### Prompt
Starting with the line that holds "(Scheme.Modules.pullback (specialFibreι 𝒳)).map f", copy out each remaining line of the listing below, up to and including the last one, and include nothing else.

### Dataset entries
import Summits.HodgeConjecture.HodgeConjecture.Theses.PadicSemiregularLift
import Literature.AlgebraicGeometry.KTheory.PullbackVectorBundle

/-!
# `FormalVectorBundlesAlgebraize` (stmt-HodgeConjecture-14106) · Negative · restriction to the special fibre is not faithful

A natural strengthening of crux P3a of route `PadicSemiregularLift`, REFUTED sorry-free by the standing
disprover (refuter-cdisprove-stmt-HodgeConjecture-14106-g2-0, cycle 2, 2026-08-16; work file
`Cruxes/FormalVectorBundlesAlgebraize/Disproof.lean` §7).

The crux is the essential-surjectivity half of Grothendieck's existence theorem (formal GAGA,
`Coh(𝒳) ≃ Coh(𝔛)` for `𝒳` proper over `W(k)`), for vector bundles, with the formal scheme `𝔛` seen only
through its first level (`LevelOneForm.crux_iff_levelOne`). Replacing `𝔛` by the SPECIAL FIBRE `X_k` in
the full-faithfulness half gives the statement "restriction of endomorphisms of vector bundles from a
proper `W(k)`-scheme to `X_k` is faithful" — which is FALSE:

* `not_restrictSpecial_faithful` — witness `p = 2`, `k = 𝔽₂`, `𝒳 = Spec W(𝔽₂)` over itself (proper),
  `F = 𝒪` (a vector bundle), `f = 2 · id`, `g = 0`: `f|_{X_k} = g|_{X_k} = 0` but `f ≠ g`.

Infrastructure (all proved): `natCast_sections_eq_zero(_of_eq_zero)` and `nsmul_id_eq_zero(_of_eq_zero)`
(`r · id_M = 0` for every module `M` over an `R`-scheme with `r = 0` in `R`; `p` on a `k`-scheme),
`natCast_prime_pow_eq_zero_wittQuot`, `pow_nsmul_id_eq_zero_thickening` (`pⁿ · id = 0` on modules over
`X_n = 𝒳 ⊗ W/pⁿ`), `nsmul_app`, `isFiniteLocallyFree_of_iso`,
`isFiniteLocallyFree_free`, `isFiniteLocallyFree_unit` (`𝒪` is a vector bundle), the model `specW` /
`trivialLine` (`Spec W(k)` over itself with `𝒪`), and `nsmul_id_trivialLine_ne_zero` (`p · id_𝒪 ≠ 0`
on `Spec W(k)`, from Mathlib `WittVector.p_nonzero` and `Scheme.ΓSpecIso`). Moral for provers: the isomorphism `F|_{X_k} ≅ E₁` in `LiftsTo` is never canonical and
no argument may descend MORPHISMS from `X_k`; only the whole formal tower rigidifies (compare the paper
witness `not_uniqueAlgebraization` of the work file: restriction to `X_k` is not injective on
isomorphism classes either).

References: A. Grothendieck, EGA III₁ (1961), Thm 5.1.4; U. Görtz, T. Wedhorn, *Algebraic Geometry II*
(2023), Thm 24.94.
-/

-- `Summit.HodgeConjecture.HodgeConjecture.…` is the prescribed namespace of a single-conjunct summit (D-0017).
set_option linter.dupNamespace false

namespace Summit.HodgeConjecture.HodgeConjecture.Theorems.FormalVectorBundlesAlgebraize.Negative

open CategoryTheory AlgebraicGeometry Limits
open Literature.AlgebraicGeometry.Motives Literature.AlgebraicGeometry.Motives.WittScheme
open Literature.AlgebraicGeometry.KTheory

noncomputable section

universe u

section CharP

/-- Over an `R`-scheme, a natural number that vanishes in `R` vanishes in every ring of sections.
[folklore] -/
theorem natCast_sections_eq_zero_of_eq_zero {R : Type u} [CommRing R] {r : ℕ} (hr : (r : R) = 0)
    {Y : Scheme.{u}} (f : Y ⟶ Spec (.of R)) (U : Y.Opens) : (r : Γ(Y, U)) = 0 := by
  have h0 : (r : Γ(Spec (CommRingCat.of R), ⊤)) = 0 := by
    rw [← map_natCast (Scheme.ΓSpecIso (.of R)).inv.hom r]
    change (Scheme.ΓSpecIso (.of R)).inv.hom ((r : R)) = 0
    rw [hr, map_zero]
  rw [← map_natCast (f.appLE ⊤ U le_top).hom r, h0, map_zero]

/-- `(n • φ).app U = n • φ.app U` for morphisms of `𝒪`-modules. [folklore] -/
theorem nsmul_app {Y : Scheme.{u}} {M N : Y.Modules} (n : ℕ) (φ : M ⟶ N) (U : Y.Opens) :
    (n • φ).app U = n • φ.app U := by
  induction n with
  | zero => rw [zero_nsmul, zero_nsmul, Scheme.Modules.Hom.zero_app]
  | succ n ih => rw [succ_nsmul, succ_nsmul, Scheme.Modules.Hom.add_app, ih]

/-- **`r · id_M = 0` on every `𝒪`-module `M` over an `R`-scheme when `r = 0` in `R`.** [folklore] -/
theorem nsmul_id_eq_zero_of_eq_zero {R : Type u} [CommRing R] {r : ℕ} (hr : (r : R) = 0)
    {Y : Scheme.{u}} (f : Y ⟶ Spec (.of R)) (M : Y.Modules) : r • (𝟙 M) = 0 := by
  apply Scheme.Modules.hom_ext
  intro U
  rw [nsmul_app, Scheme.Modules.Hom.zero_app, Scheme.Modules.Hom.id_app]
  ext x
  rw [AddCommGrpCat.hom_nsmul, AddCommGrpCat.hom_id, AddCommGrpCat.hom_zero,
    AddMonoidHom.nsmul_apply, AddMonoidHom.id_apply, AddMonoidHom.zero_apply,
    ← Nat.cast_smul_eq_nsmul Γ(Y, U) r x, natCast_sections_eq_zero_of_eq_zero hr f U, zero_smul]

variable {p : ℕ} {k : Type u} [Field k] [CharP k p]

/-- Over a `k`-scheme (`k` of characteristic `p`), `p = 0` in every ring of sections. [folklore] -/
theorem natCast_sections_eq_zero {Y : Scheme.{u}} (f : Y ⟶ Spec (.of k)) (U : Y.Opens) :
    (p : Γ(Y, U)) = 0 :=
  natCast_sections_eq_zero_of_eq_zero (CharP.cast_eq_zero k p) f U

/-- **`p · id = 0` on every `𝒪`-module over a `k`-scheme** (`char k = p`): every endomorphism `p · f`
of a module on a `W(k)`-scheme restricts to `0` on the special fibre. [folklore] -/
theorem nsmul_id_eq_zero {Y : Scheme.{u}} (f : Y ⟶ Spec (.of k)) (M : Y.Modules) :
    p • (𝟙 M) = 0 :=
  nsmul_id_eq_zero_of_eq_zero (CharP.cast_eq_zero k p) f M

/-- `pⁿ = 0` in `W_n(k) = W(k)/pⁿ`. [folklore] -/
theorem natCast_prime_pow_eq_zero_wittQuot (p : ℕ) [Fact p.Prime] (k : Type u) [CommRing k] (n : ℕ) :
    ((p ^ n : ℕ) : wittQuot p k n) = 0 := by
  rw [Nat.cast_pow, ← map_natCast (Ideal.Quotient.mk (Ideal.span {(p : WittVector p k)} ^ n)) p,
    ← map_pow, Ideal.Quotient.eq_zero_iff_mem]
  exact Ideal.pow_mem_pow (Ideal.mem_span_singleton_self _) n

/-- **`pⁿ · id = 0` on every `𝒪`-module over the `n`-th thickening `X_n = 𝒳 ⊗ W/pⁿ`** of a
`W(k)`-scheme (any commutative ring `k`): the level-`n` analogue, for arguments along the `p`-adic
tower. [folklore] -/
theorem pow_nsmul_id_eq_zero_thickening {p : ℕ} [Fact p.Prime] {k : Type u} [CommRing k]
    (𝒳 : SchemeOver (WittVector p k)) (n : ℕ) (M : (thickening 𝒳 n).left.Modules) :
    (p ^ n) • (𝟙 M) = 0 :=
  nsmul_id_eq_zero_of_eq_zero (natCast_prime_pow_eq_zero_wittQuot p k n) (thickening 𝒳 n).hom M

end CharP

section Free

variable {Y : Scheme.{u}}

/-- Finite local freeness is invariant under isomorphism. [folklore] -/
theorem isFiniteLocallyFree_of_iso {E E' : Y.Modules} (e : E ≅ E') (h : IsFiniteLocallyFree E) :
    IsFiniteLocallyFree E' := by
  intro x
  obtain ⟨U, hxU, I, hI, ⟨e₀⟩⟩ := h x
  exact ⟨U, hxU, I, hI, ⟨e₀ ≪≫ (Scheme.Modules.overFunctor U).mapIso e⟩⟩

/-- `𝒪^I` is finite locally free for finite `I` (trivialised over `⊤`; tree `nonempty_pullbackFreeIso`).
[folklore] -/
theorem isFiniteLocallyFree_free (I : Type u) [Finite I] :
    IsFiniteLocallyFree (SheafOfModules.free (R := Y.ringCatSheaf) I : Y.Modules) := by
  refine isFiniteLocallyFree_of_restrict fun x ↦ ⟨⊤, trivial, I, inferInstance, ?_⟩
  obtain ⟨e⟩ := nonempty_pullbackFreeIso (⊤ : Y.Opens).ι I
  exact ⟨e.symm ≪≫ ((Scheme.Modules.restrictFunctorIsoPullback (⊤ : Y.Opens).ι).app _).symm⟩

/-- The structure sheaf `𝒪_Y` as a module (`SheafOfModules.unit` `= free PUnit` up to Mathlib
`coproductUniqueIso`) is finite locally free, hence a vector bundle. [folklore] -/
theorem isFiniteLocallyFree_unit :
    IsFiniteLocallyFree (SheafOfModules.unit Y.ringCatSheaf : Y.Modules) :=
  isFiniteLocallyFree_of_iso
    (coproductUniqueIso (fun _ : PUnit.{u + 1} => (SheafOfModules.unit Y.ringCatSheaf : Y.Modules)))
    (isFiniteLocallyFree_free PUnit)

end Free

section Witt

variable (p : ℕ) [Fact p.Prime] (k : Type) [CommRing k]

/-- `Spec W(k)` as a `W(k)`-scheme (identity structure map); it is proper over `W(k)` (and, on paper,
an `IsSmoothProperModel 0`, which is not needed). [folklore] -/
def specW : SchemeOver (WittVector p k) := Over.mk (𝟙 _)

/-- `Spec W(k) → Spec W(k)` is proper. [folklore] -/
instance isProper_specW_hom : IsProper (specW p k).hom := by
  change IsProper (𝟙 _)
  infer_instance

/-- The trivial line bundle `𝒪` on `Spec W(k)` (Mathlib `SheafOfModules.unit`). [folklore] -/
def trivialLine : (specW p k).left.Modules :=
  (SheafOfModules.unit (specW p k).left.ringCatSheaf : (specW p k).left.Modules)

/-- `𝒪` on `Spec W(k)` is a vector bundle. [folklore] -/
theorem isVectorBundle_trivialLine : IsVectorBundle (trivialLine p k) :=
  isFiniteLocallyFree_unit.isVectorBundle

variable [CharP k p] [Nontrivial k]

/-- **On `Spec W(k)`, `p · id_𝒪 ≠ 0`**: evaluate on the global section `1` and use `p ≠ 0` in `W(k)`
(Mathlib `WittVector.p_nonzero`; `Γ(Spec W, 𝒪) ≅ W` by `Scheme.ΓSpecIso`). [folklore] -/
theorem nsmul_id_trivialLine_ne_zero : p • 𝟙 (trivialLine p k) ≠ 0 := by
  intro h
  have h1 : (p • 𝟙 (trivialLine p k)).app ⊤ = (0 : trivialLine p k ⟶ trivialLine p k).app ⊤ := by
    rw [h]
  rw [nsmul_app, Scheme.Modules.Hom.id_app, Scheme.Modules.Hom.zero_app] at h1
  let s : Γ(trivialLine p k, ⊤) := show Γ((specW p k).left, ⊤) from 1
  have h2 := congrArg (fun ψ : Γ(trivialLine p k, ⊤) ⟶ Γ(trivialLine p k, ⊤) => ψ.hom s) h1
  simp only [AddCommGrpCat.hom_nsmul, AddCommGrpCat.hom_id, AddCommGrpCat.hom_zero,
    AddMonoidHom.nsmul_apply, AddMonoidHom.id_apply, AddMonoidHom.zero_apply] at h2
  have h3 : (p : Γ(Spec (CommRingCat.of (WittVector p k)), ⊤)) = 0 := by
    rw [← nsmul_one]
    exact h2
  have h4 := congrArg (Scheme.ΓSpecIso (CommRingCat.of (WittVector p k))).hom.hom h3
  rw [map_natCast, map_zero] at h4
  exact WittVector.p_nonzero p k h4

end Witt

/-- **REFUTED strengthening: restriction of vector-bundle endomorphisms from a proper `W(k)`-scheme to
its special fibre is NOT faithful.** The refuted statement is the full-faithfulness half of formal GAGA
with the formal scheme replaced by `X_k`, in the `IsProper`-only format (all that the crux uses of
`IsSmoothProperModel`). Witness: `p = 2`, `k = 𝔽₂`, `𝒳 = Spec W(𝔽₂)` over itself, `F = 𝒪`, `f = 2·id`,
`g = 0`: equal after restriction (`nsmul_id_eq_zero`), different on `𝒳` (`nsmul_id_trivialLine_ne_zero`).
[folklore] -/
theorem not_restrictSpecial_faithful :
    ¬ ∀ (p : ℕ) [Fact p.Prime] (k : Type) [Field k] [CharP k p] [PerfectRing k p]
        (𝒳 : SchemeOver (WittVector p k)), IsProper 𝒳.hom →
        ∀ (F : 𝒳.left.Modules), IsVectorBundle F → ∀ (f g : F ⟶ F),
          (Scheme.Modules.pullback (specialFibreι 𝒳)).map f =
            (Scheme.Modules.pullback (specialFibreι 𝒳)).map g → f = g := by
  intro H
  haveI : Fact (Nat.Prime 2) := ⟨Nat.prime_two⟩
  refine nsmul_id_trivialLine_ne_zero 2 (ZMod 2) (H 2 (ZMod 2) (specW 2 (ZMod 2)) inferInstance
    (trivialLine 2 (ZMod 2)) (isVectorBundle_trivialLine 2 (ZMod 2)) _ _ ?_)
  rw [(Scheme.Modules.pullback _).map_nsmul, (Scheme.Modules.pullback _).map_id,
    (Scheme.Modules.pullback _).map_zero]
  exact nsmul_id_eq_zero (specialFibre (specW 2 (ZMod 2))).hom _

end

end Summit.HodgeConjecture.HodgeConjecture.Theorems.FormalVectorBundlesAlgebraize.Negative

### Expected output
          (Scheme.Modules.pullback (specialFibreι 𝒳)).map f =
            (Scheme.Modules.pullback (specialFibreι 𝒳)).map g → f = g := by
  intro H
  haveI : Fact (Nat.Prime 2) := ⟨Nat.prime_two⟩
  refine nsmul_id_trivialLine_ne_zero 2 (ZMod 2) (H 2 (ZMod 2) (specW 2 (ZMod 2)) inferInstance
    (trivialLine 2 (ZMod 2)) (isVectorBundle_trivialLine 2 (ZMod 2)) _ _ ?_)
  rw [(Scheme.Modules.pullback _).map_nsmul, (Scheme.Modules.pullback _).map_id,
    (Scheme.Modules.pullback _).map_zero]
  exact nsmul_id_eq_zero (specialFibre (specW 2 (ZMod 2))).hom _

end

end Summit.HodgeConjecture.HodgeConjecture.Theorems.FormalVectorBundlesAlgebraize.Negative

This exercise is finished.